Garber readily admits that MLS doesn’t yet know what it wants to do when it comes to expanding beyond the 24 teams that are either already operating or approved by the league.

“I don’t have a point of view today on expansion (beyond 24 teams),” Garber said Friday. “We’re going to put together our plan, and as part of our plan we are going to lay out potential markets we can move into.”

Garber seems confusing to some in Sacramento. By his own admission, Sacramento has done everything asked of it by MLS.

“We told Sacramento that they needed to have the right ownership group, and they have that,” he said. “We told them they need to have a stadium plan, and we believe they do. And we told them they needed to prove the market through attendance. There is no doubt that all the elements are in place … Sacramento is far more advanced than any other market we are talking to.”

So what’s the problem? Why isn’t Sacramento Republic getting the green light in the way Sacramento prevailed when keeping the Kings from relocating to Seattle?

It’s the world of difference between the two sports leagues.

The NBA had already moved beyond its years of struggling for relevancy in the 1970s to being a global colossus in the sports world by the time it was deciding the fate of the Kings in Sacramento. That afforded a position of institutional strength. The NBA had the confidence to tell the Kings bidders in Seattle – who were offering more than Sacramento bidders – to get lost.

MLS is still in its infancy, barely 20 years old. The league is still losing money as a sports enterprise and is still struggling with TV ratings that need to be higher to generate more revenues.

While the NBA spoke with one voice – Stern’s – on the Kings relocation question, MLS is fighting battles with other forces within American soccer.

Jurgen Klinsmann, the German-born coach of the U.S. Men’s National Team, has angered Garber by saying top American players are best served by skipping MLS and playing abroad.

In a meeting with reporters before his interview with The Bee, Garber grew noticeably frustrated when asked about this. “How is a player going to be better sitting on the bench (in Europe) than being a star in MLS?” Garber said. “We’re trying to build a brand and a system where American players get better.”

MLS also has a host of thorny issues to deal with on already established teams. Major partners of a very successful team in Houston want to sell, and MLS is still far from re-establishing a failing team in Los Angeles. A team in New England is still trying to build a stadium, as is the newest team in New York.

With all these issues in play, expanding into Sacramento seems to be a confidence issue for the league. Garber has studied closely the experiences of others sports leagues when they expanded too soon.
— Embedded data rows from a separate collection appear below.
import Mathlib
import Summits.Langlands.Langlands.Theorems.PicardMuOrdinaryIrregularClassicalityAlgebraicHeckeUntwist
import Literature.NumberTheory.Automorphic.AutomorphicTwistHecke
import Literature.NumberTheory.GaloisRepresentations.EisensteinPrimaryHeckeCharacter
import Literature.NumberTheory.GaloisRepresentations.CubicResidueSymbol
import HarnessLib

/-!
# Stub L `stub_limitTwist` of the line `slope-free-polarized-limit` (crux `IrregularClassicality`,
# stmt-Langlands-13758): the Grössencharacter twist of the typed `3`-adic tower

Helper file of the line `slope-free-polarized-limit` for the crux
`Summit.Langlands.Langlands.Theses.PicardMuOrdinary.IrregularClassicality` (stmt-Langlands-13758),
proving its registered Stub L (= child `LimitTwist` of the strategist's prepared split): the TYPED
slope-free tower of regular algebraic cuspidal `P_k` on `GL₃(𝔸_K)`, `K = ℚ(ω)`, congruent to the
Picard traces `e(a_𝔭 f)` in Satake sums modulo `3^k` off a finite `S`, yields a tower of the same
shape for the TWISTED traces `e(a_𝔭 f · ϖ_𝔭)`, `ϖ_𝔭` the primary generator of `𝔭` (`ϖ_𝔭 ≡ 1 mod 3`).

Proof (Borel–Jacquet 1979, 5.7; Arthur–Clozel 1989, Ch. 3 p. 172; Ireland–Rosen Ch. 18 §4):
`P_k ↦ P_k ⊗ (ψ ∘ det)` with `ψ` the algebraic Hecke character of
`exists_primaryGen_heckeCharacter_cyclotomicField_three e` (`ψ(ϖ_𝔭) = e(ϖ_𝔭)`, unramified off `3`).
Everything needed is already in the tree: the twist of a Borel–Jacquet cuspidal datum by an
ARBITRARY Hecke character (`exists_cuspidalAutomorphicRepData_twist_hecke`) with its Satake
parameters `ψ(ϖ_v) · α` at the good places (`HasSatakeParamAt.map_mulChar_detTwist_hecke_of_isUnramifiedAt`),
and the infinity type of the twist by an ALGEBRAIC character (`hasInfinityType_twist_hecke`: shift by
the integers `n_σ`), whence regular algebraicity is kept (`isRegularAlgebraic_twist_hecke` below).
The congruence scales: `t ↦ e(ϖ_𝔭) t` (an algebraic integer multiple), same `u`; the exceptional
set grows by the primes of a level `𝔪` of `ψ ∘ det` and the prime above `3`.
-/

open scoped Classical
open NumberField Filter IsDedekindDomain Polynomial
open Literature.NumberTheory.Automorphic Literature.NumberTheory.GaloisRepresentations
open Summit.Langlands.Langlands.Theorems.IrregularClassicality.SplitRamifiedPrimeSqrt6

set_option linter.dupNamespace false -- project-wide option; `Summit.Langlands.Langlands` is the mandated namespace
set_option autoImplicit false

noncomputable section

namespace Summit.Langlands.Langlands.Theorems.IrregularClassicality.SlopeFreePolarizedLimit

variable {n : ℕ} {K : Type} [Field K] [NumberField K] {hcpt : isCompact_glFiniteIntegralLevel n K}

/-- **Twisting by an algebraic Hecke character preserves regular algebraicity** (Clozel 1990,
Déf. 1.8, 3.12; Borel–Jacquet 1979, 5.7): the infinity type of `π ⊗ (θ ∘ det)` is that of `π`
shifted at each embedding `σ` by the integer `n_σ` (`hasInfinityType_twist_hecke`), which keeps the
exponents in `(n-1)/2 + ℤ` and pairwise distinct. -/
theorem isRegularAlgebraic_twist_hecke {θ : HeckeCharacter K} (hθ : θ.IsAlgebraic)
    {π π' : AutomorphicRepData (AutomorphyDatum.gl n K hcpt)}
    (hW : π'.W = π.W.map (mulChar (detTwist n θ)))
    (hW' : π'.W' = π.W'.map (mulChar (detTwist n θ))) (hπ : π.IsRegularAlgebraic) :
    π'.IsRegularAlgebraic := by
  obtain ⟨p, q, hθ⟩ := (HeckeCharacter.isAlgebraic_iff_exists_hasInfinityType θ).mp hθ
  obtain ⟨T, hT, hTC, hTR⟩ := hπ
  obtain ⟨T', hT', hTT'⟩ := hasInfinityType_twist_hecke hθ hW hW' hT
  refine ⟨T', hT', fun σ w hw => ?_, fun σ => ?_⟩
  · rw [hTT' σ] at hw
    obtain ⟨w₀, hw₀, rfl⟩ := Multiset.mem_map.mp hw
    obtain ⟨k, l, hk, hl⟩ := hTC σ w₀ hw₀
    exact ⟨k - HeckeCharacter.embExponent p q σ,
      l - HeckeCharacter.embExponent p q (ComplexEmbedding.conjugate σ),
      by push_cast; rw [hk]; ring, by push_cast; rw [hl]; ring⟩
  · have h := (hTR σ).map (sub_left_injective (b := (HeckeCharacter.embExponent p q σ : ℂ)))
    rw [hTT' σ, Multiset.map_map]
    rw [Multiset.map_map] at h
    exact h

omit [NumberField K] in
/-- The image under an embedding `e : K → ℂ` of an algebraic integer of `K` is an algebraic
integer of `ℂ`. [folklore] -/
theorem isIntegral_embedding_ringOfIntegers (e : K →+* ℂ) (x : 𝓞 K) :
    IsIntegral ℤ (e (x : K)) :=
  map_isIntegral_int e x.isIntegral_coe

/-- **Stub L `stub_limitTwist` of the line `slope-free-polarized-limit`** (= split child
`LimitTwist`; statement byte-identical with the registered stub): the typed tower for the traces
`e(a_𝔭 f)` ⇒ a tower of the same shape for the twisted traces `e(a_𝔭 f · ϖ_𝔭)` with `ϖ_𝔭` primary
off the (enlarged) exceptional set.  Twist each `P_k` by the CM Grössencharacter `ψ` of conductor
`(3)` (`exists_primaryGen_heckeCharacter_cyclotomicField_three e`): cuspidality by
`exists_cuspidalAutomorphicRepData_twist_hecke`, regular algebraicity by
`isRegularAlgebraic_twist_hecke`, Satake parameters `e(ϖ_𝔭) · α` off `S ∪ supp 𝔪 ∪ {λ}` by
`HasSatakeParamAt.map_mulChar_detTwist_hecke_of_isUnramifiedAt`, and the congruence datum
`(t, u) ↦ (e(ϖ_𝔭) t, u)`. -/
theorem stub_limitTwist :
    ∀ (f : Polynomial ℤ) (hcpt : Literature.NumberTheory.Automorphic.isCompact_glFiniteIntegralLevel 3 (CyclotomicField 3 ℚ)), f.natDegree = 4 → (f.map (Int.castRingHom ℚ)).Separable → 12 ∣ Nat.card (f.map (Int.castRingHom ℚ)).Gal → (∃ (e : (CyclotomicField 3 ℚ) →+* ℂ) (𝔐 : Ideal (integralClosure ℤ ℂ)) (S : Finset (IsDedekindDomain.HeightOneSpectrum (NumberField.RingOfIntegers (CyclotomicField 3 ℚ)))), 𝔐.IsMaximal ∧ (3 : (integralClosure ℤ ℂ)) ∈ 𝔐 ∧ ∀ k : ℕ, ∃ P : Literature.NumberTheory.Automorphic.CuspidalAutomorphicRepData 3 (CyclotomicField 3 ℚ) hcpt, P.1.IsRegularAlgebraic ∧ ∀ 𝔭 ∉ S, ∃ (α : Multiset ℂ) (t u : (integralClosure ℤ ℂ)), P.1.HasSatakeParamAt 𝔭 α ∧ (t : ℂ) = (𝔭.residueCard : ℂ) * α.sum - e (Literature.NumberTheory.GaloisRepresentations.picardTrace f 𝔭) ∧ u ∉ 𝔐 ∧ u * t ∈ Ideal.span {(3 : (integralClosure ℤ ℂ)) ^ k}) → (∃ (e : (CyclotomicField 3 ℚ) →+* ℂ) (𝔐 : Ideal (integralClosure ℤ ℂ)) (S : Finset (IsDedekindDomain.HeightOneSpectrum (NumberField.RingOfIntegers (CyclotomicField 3 ℚ)))) (ϖ : (IsDedekindDomain.HeightOneSpectrum (NumberField.RingOfIntegers (CyclotomicField 3 ℚ))) → (NumberField.RingOfIntegers (CyclotomicField 3 ℚ))), 𝔐.IsMaximal ∧ (3 : (integralClosure ℤ ℂ)) ∈ 𝔐 ∧ (∀ 𝔭 ∉ S, 𝔭.asIdeal = Ideal.span {ϖ 𝔭} ∧ ϖ 𝔭 - 1 ∈ Ideal.span {(3 : (NumberField.RingOfIntegers (CyclotomicField 3 ℚ)))}) ∧ ∀ k : ℕ, ∃ P : Literature.NumberTheory.Automorphic.CuspidalAutomorphicRepData 3 (CyclotomicField 3 ℚ) hcpt, P.1.IsRegularAlgebraic ∧ ∀ 𝔭 ∉ S, ∃ (α : Multiset ℂ) (t u : (integralClosure ℤ ℂ)), P.1.HasSatakeParamAt 𝔭 α ∧ (t : ℂ) = (𝔭.residueCard : ℂ) * α.sum - e (↑(Literature.NumberTheory.GaloisRepresentations.picardTrace f 𝔭 * ϖ 𝔭)) ∧ u ∉ 𝔐 ∧ u * t ∈ Ideal.span {(3 : (integralClosure ℤ ℂ)) ^ k}) := by
  intro f hcpt _hdeg _hsep _hgal hyp
  obtain ⟨e, 𝔐, S, h𝔐, h3, htower⟩ := hyp
  -- the CM Grössencharacter `ψ` with `ψ(ϖ_𝔭) = e(ϖ_𝔭)` and the primary generators `ϖ`
  obtain ⟨ϖ, ψ, hψalg, hψ⟩ := exists_primaryGen_heckeCharacter_cyclotomicField_three e
  -- a level `𝔪` of `ψ ∘ det` on `GL₃`
  obtain ⟨𝔪, h𝔪, hψ𝔪⟩ := ψ.exists_level 3
  -- the enlarged exceptional set: `S`, the primes of `𝔪`, the prime(s) above `3`
  have h3ne : (Ideal.span {(3 : 𝓞 (CyclotomicField 3 ℚ))} : Ideal (𝓞 (CyclotomicField 3 ℚ))) ≠ 0 := by
    rw [Ne, Ideal.zero_eq_bot, Ideal.span_singleton_eq_bot]
    norm_num
  set S₃ : Finset (HeightOneSpectrum (𝓞 (CyclotomicField 3 ℚ))) := (Ideal.finite_factors h3ne).toFinset
    with hS₃
  set S𝔪 : Finset (HeightOneSpectrum (𝓞 (CyclotomicField 3 ℚ))) := (Ideal.finite_factors h𝔪).toFinset
    with hS𝔪
  have hmem3 : ∀ 𝔭 : HeightOneSpectrum (𝓞 (CyclotomicField 3 ℚ)), 𝔭 ∉ S₃ →
      (3 : 𝓞 (CyclotomicField 3 ℚ)) ∉ 𝔭.asIdeal := by
    intro 𝔭 h𝔭 h3𝔭
    refine h𝔭 ?_
    rw [hS₃, Set.Finite.mem_toFinset, Set.mem_setOf_eq, Ideal.dvd_iff_le, Ideal.span_singleton_le_iff_mem]
    exact h3𝔭
  have hmem𝔪 : ∀ 𝔭 : HeightOneSpectrum (𝓞 (CyclotomicField 3 ℚ)), 𝔭 ∉ S𝔪 → ¬ 𝔭.asIdeal ∣ 𝔪 := by
    intro 𝔭 h𝔭 hdvd
    refine h𝔭 ?_
    rw [hS𝔪, Set.Finite.mem_toFinset, Set.mem_setOf_eq]
    exact hdvd
  refine ⟨e, 𝔐, S ∪ S𝔪 ∪ S₃, ϖ, h𝔐, h3, fun 𝔭 h𝔭 => ?_, fun k => ?_⟩
  · simp only [Finset.mem_union, not_or] at h𝔭
    exact (hψ 𝔭 (hmem3 𝔭 h𝔭.2)).1
  · obtain ⟨P, hreg, hP⟩ := htower k
    -- the twist `P ⊗ (ψ ∘ det)`
    obtain ⟨P', hW, hW'⟩ := exists_cuspidalAutomorphicRepData_twist_hecke ψ P
    refine ⟨P', isRegularAlgebraic_twist_hecke hψalg hW hW' hreg, fun 𝔭 h𝔭 => ?_⟩
    simp only [Finset.mem_union, not_or] at h𝔭
    obtain ⟨⟨h𝔭S, h𝔭𝔪⟩, h𝔭3⟩ := h𝔭
    obtain ⟨α, t, u, hα, ht, hu, hut⟩ := hP 𝔭 h𝔭S
    obtain ⟨-, hunr, hval⟩ := hψ 𝔭 (hmem3 𝔭 h𝔭3)
    have hα' := hα.map_mulChar_detTwist_hecke_of_isUnramifiedAt ψ h𝔪 hψ𝔪 (hmem𝔪 𝔭 h𝔭𝔪) hunr hW hW'
    -- the algebraic integer `e(ϖ_𝔭)`
    set z : integralClosure ℤ ℂ := ⟨e (ϖ 𝔭 : CyclotomicField 3 ℚ),
      isIntegral_embedding_ringOfIntegers e (ϖ 𝔭)⟩ with hz
    refine ⟨_, z * t, u, hα', ?_, hu, ?_⟩
    · rw [Multiset.sum_map_mul_left, Multiset.map_id', hval]
      push_cast
      rw [map_mul, ht, hz]
      ring
    · rw [mul_left_comm]
      exact Ideal.mul_mem_left _ _ hut

end Summit.Langlands.Langlands.Theorems.IrregularClassicality.SlopeFreePolarizedLimit

end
For baseball, a team in Tampa Bay has proved to be a mistake. In hockey, the team in Phoenix has struggled and raised red flags about expanding hastily.

So why did MLS pick Minneapolis over Sacramento when neither city has a stadium plan yet?

“Getting into Minneapolis was priority because of demographics and geography,” Garber said. The league is pressing forward in Miami for the same reasons, despite the city being nowhere near picking a stadium site yet.

In terms of geography, there is already an MLS team in San Jose, one in Los Angeles and another in L.A. that the league is trying to rebrand.

All that being said, should Sacramento feel pessimistic about its chances?

“No,” Garber said. “I want to reiterate what (Republic owner Kevin Nagle) said: ‘It’s less about if, and more about when, the Republic joins MLS,’” he said.

“We’re going to work very hard to have our own plan in place and then quickly sit down with Sacramento and likely many others to see what we can do to bring them into MLS.”